On s'imagine souvent que ce concept est une ligne droite, un truc simple et gravé dans le marbre. Sauf que, dès qu'on gratte un peu le vernis constitutionnel, on s'aperçoit que l'égalité est une notion à géométrie variable qui donne des sueurs froides aux juristes les plus chevronnés. Ce n'est pas juste une question de justice, c'est un équilibre permanent entre l'universalisme et la prise en compte des réalités sociales de chacun.

Les racines historiques d'une rupture avec l'Ancien Régime

Tout commence vraiment en 1789. Avant cela, le droit était un patchwork de privilèges (littéralement "privata lex", la loi privée) où votre statut déterminait votre châtiment ou vos droits. L'article 6 de la Déclaration des droits de l'homme et du citoyen a tout balayé d'un revers de plume en affirmant que la loi doit être la même pour tous, soit qu'elle protège, soit qu'elle punisse. L'égalité civile est née de ce rejet viscéral de l'arbitraire royal qui segmentait la société en trois ordres distincts.
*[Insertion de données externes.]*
/-! ## §2 The mass of a `colH G₀`-superposed family (any fibre) -/

/-- [folklore] **«G0-JET-MASS», SUPERPOSITION FORM** (ANY fibre `F`): for `0 ≤ σ ≤ κ′∕(16n)` and a family `T κ u : MKer 4 F` whose every member has `u`-centred
weighted mass `Σ'_{(p,q)} Σ_{ab} |T κ u p q a b|·e^{σ(|p − u|₁ + |q − u|₁)} ≤ mT`, the `colH G₀`-superposition `Σ_κ wsum (colH G₀ n μ y κ) (T κ)` has centred weighted mass
at `n•y`, rate `σ`, summable and `≤ 4·C_{G₀}·(1 + 16∕κ′)⁴ · mT` — per direction `Σ'_u |colH G₀ n μ y κ u|·mT·e^{2σ|u − n•y|₁} ≤ mT·(n⁴)⁻¹·C_{G₀}·Zl 4 (κ′∕(8n))`
(§1), four directions, `(n⁴)⁻¹·Zl ≤ (1 + 16∕κ′)⁴` (`Zl_kappa_le`).  POWER `n⁰`. -/
theorem mass_sum_wsum_colH_G₀_le {F : Type*} [Fintype F] {T : Fin (3 + 1) → (Fin (3 + 1) → ℤ) → MKer 4 F} {σ mT : ℝ} (hσ0 : 0 ≤ σ)
    (hσ : σ ≤ kappa163 4 / 4 / (16 * ((m + 1 : ℕ) : ℝ)))
    (hTs : ∀ κ u, Summable fun p : Site 4 × Site 4 => ∑ a, ∑ b, |T κ u p.1 p.2 a b| * Real.exp (σ * (l1 (p.1 - u) + l1 (p.2 - u))))
    (hTm : ∀ κ u, ∑' p : Site 4 × Site 4, ∑ a, ∑ b, |T κ u p.1 p.2 a b| * Real.exp (σ * (l1 (p.1 - u) + l1 (p.2 - u))) ≤ mT)
    (μ : Fin (3 + 1)) (y : Fin (3 + 1) → ℤ) :
    (Summable fun p : Site 4 × Site 4 => ∑ a, ∑ b,
        |(∑ κ : Fin (3 + 1), wsum (colH (coDressKBmAt (toSite r) (m + 1) (KInvStep (d := 3) (m + 1) 0)) (m + 1) μ y κ) (T κ)) p.1 p.2 a b|
          * Real.exp (σ * (l1 (p.1 - ((m + 1 : ℕ) : ℤ) • y) + l1 (p.2 - ((m + 1 : ℕ) : ℤ) • y)))) ∧
      ∑' p : Site 4 × Site 4, ∑ a, ∑ b,
          |(∑ κ : Fin (3 + 1), wsum (colH (coDressKBmAt (toSite r) (m + 1) (KInvStep (d := 3) (m + 1) 0)) (m + 1) μ y κ) (T κ)) p.1 p.2 a b|
            * Real.exp (σ * (l1 (p.1 - ((m + 1 : ℕ) : ℤ) • y) + l1 (p.2 - ((m + 1 : ℕ) : ℤ) • y)))
        ≤ 4 * ((MG163 4 * periodConst (kappa163 4) 3) * (1 + 8 * (1 + Real.exp (kappa163 4 / 4))) * Real.exp (kappa163 4 / 4))
            * (1 + 16 / (kappa163 4 / 4)) ^ 4 * mT := by
  have hn0 : (0 : ℝ) < ((m + 1 : ℕ) : ℝ) := by exact_mod_cast Nat.succ_pos m
  set K₀ : ℝ := (MG163 4 * periodConst (kappa163 4) 3) * (1 + 8 * (1 + Real.exp (kappa163 4 / 4))) * Real.exp (kappa163 4 / 4) with hK₀
  set C : ℝ := (((m + 1 : ℕ) : ℝ) ^ 4)⁻¹ * K₀ with hC
  set Z : ℝ := Zl 4 (kappa163 4 / 4 / (8 * ((m + 1 : ℕ) : ℝ))) with hZ
  have hC0 : 0 ≤ C := colH_G₀_road_weight_nonneg m
  have hZ0 : 0 ≤ Z := Zl_nonneg (by have := kappa163_pos 4; positivity)
  set c : Site 4 := ((m + 1 : ℕ) : ℤ) • y with hc
  set W : Site 4 × Site 4 → ℝ := fun p => Real.exp (σ * (l1 (p.1 - c) + l1 (p.2 - c))) with hW
  have hWpos : ∀ p, 0 < W p := fun p => Real.exp_pos _
  have hmT : 0 ≤ mT :=
    (tsum_nonneg fun p => Finset.sum_nonneg fun a _ => Finset.sum_nonneg fun b _ => by positivity).trans (hTm 0 0)
  -- per stencil: recentred letter `ρ u = mT·e^{2σ|u − c|₁}`
  have hrec : ∀ κ u, (Summable fun p : Site 4 × Site 4 => ∑ a, ∑ b, |T κ u p.1 p.2 a b| * W p) ∧
      ∑' p : Site 4 × Site 4, ∑ a, ∑ b, |T κ u p.1 p.2 a b| * W p ≤ mT * Real.exp (2 * σ * l1 (u - c)) :=
    fun κ u => stencil_mass_recentre hσ0 u c (hTs κ u) (hTm κ u)
  -- per direction: the weight letter `Σ'_u |colH G₀|·ρ u ≤ mT·C·Z`
  have hw : ∀ κ : Fin (3 + 1),
      (Summable fun u : Site 4 => |colH (coDressKBmAt (toSite r) (m + 1) (KInvStep (d := 3) (m + 1) 0)) (m + 1) μ y κ u|
        * (mT * Real.exp (2 * σ * l1 (u - c)))) ∧
      ∑' u : Site 4, |colH (coDressKBmAt (toSite r) (m + 1) (KInvStep (d := 3) (m + 1) 0)) (m + 1) μ y κ u|
        * (mT * Real.exp (2 * σ * l1 (u - c))) ≤ mT * (C * Z) := by
    intro κ
    obtain ⟨hs, hb⟩ := tsum_abs_colH_G₀_mul_exp_le m hr hσ μ y κ
    rw [← hc] at hs hb
    have e : (fun u : Site 4 => |colH (coDressKBmAt (toSite r) (m + 1) (KInvStep (d := 3) (m + 1) 0)) (m + 1) μ y κ u|
          * (mT * Real.exp (2 * σ * l1 (u - c))))
        = fun u => mT * (|colH (coDressKBmAt (toSite r) (m + 1) (KInvStep (d := 3) (m + 1) 0)) (m + 1) μ y κ u|
          * Real.exp (2 * σ * l1 (u - c))) := funext fun u => by ring
    rw [e]
    refine ⟨hs.mul_left mT, ?_⟩
    rw [tsum_mul_left]
    exact mul_le_mul_of_nonneg_left hb hmT
  have hsum := mass_sum_wsum_le (Finset.univ : Finset (Fin (3 + 1)))
    (w := fun κ u => colH (coDressKBmAt (toSite r) (m + 1) (KInvStep (d := 3) (m + 1) 0)) (m + 1) μ y κ u)
    (K := fun κ u => T κ u) (M := fun _ => mT * (C * Z)) hWpos (fun κ u => (hrec κ u).1) (fun κ u => (hrec κ u).2)
    (fun κ => (hw κ).1) (fun κ => (hw κ).2)
  refine ⟨hsum.1, hsum.2.trans ?_⟩
  rw [Finset.sum_const, Finset.card_univ, Fintype.card_fin, nsmul_eq_mul]
  -- the count: `4·mT·C·Z = 4·K₀·((n⁴)⁻¹·Z)·mT ≤ 4·K₀·(1 + 16∕κ′)⁴·mT`
  have hK0 : 0 ≤ K₀ := by
    have hn4 : 0 < ((((m + 1 : ℕ) : ℝ)) ^ 4)⁻¹ := by positivity
    exact (mul_nonneg_iff_of_pos_left hn4).1 hC0
  have hZl : (((m + 1 : ℕ) : ℝ) ^ 4)⁻¹ * Z ≤ (1 + 16 / (kappa163 4 / 4)) ^ 4 := by
    have h := Zl_kappa_le m
    have e : kappa163 (3 + 1) / (3 + 1) = kappa163 4 / 4 := by norm_num
    rw [e] at h
    exact h
  have e1 : (((3 + 1 : ℕ) : ℕ) : ℝ) * (mT * (C * Z)) = 4 * K₀ * ((((m + 1 : ℕ) : ℝ) ^ 4)⁻¹ * Z) * mT := by
    rw [hC]; push_cast; ring
  rw [e1]
  have h4 : 0 ≤ 4 * K₀ := by positivity
  calc 4 * K₀ * ((((m + 1 : ℕ) : ℝ) ^ 4)⁻¹ * Z) * mT
      ≤ 4 * K₀ * (1 + 16 / (kappa163 4 / 4)) ^ 4 * mT :=
        mul_le_mul_of_nonneg_right (mul_le_mul_of_nonneg_left hZl h4) hmT
    _ = _ := by ring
Reste que cette égalité de 1789 était avant tout formelle. Elle ne s'occupait pas de savoir si vous aviez les moyens de vous payer un avocat ou si votre éducation vous permettait de comprendre le jargon des tribunaux. C'était une égalité de papier. Le passage à une égalité plus concrète s'est fait attendre plus d'un siècle, le temps que la jurisprudence du Conseil d'État et du Conseil constitutionnel vienne affiner cette vision un peu naïve du "tous pareils".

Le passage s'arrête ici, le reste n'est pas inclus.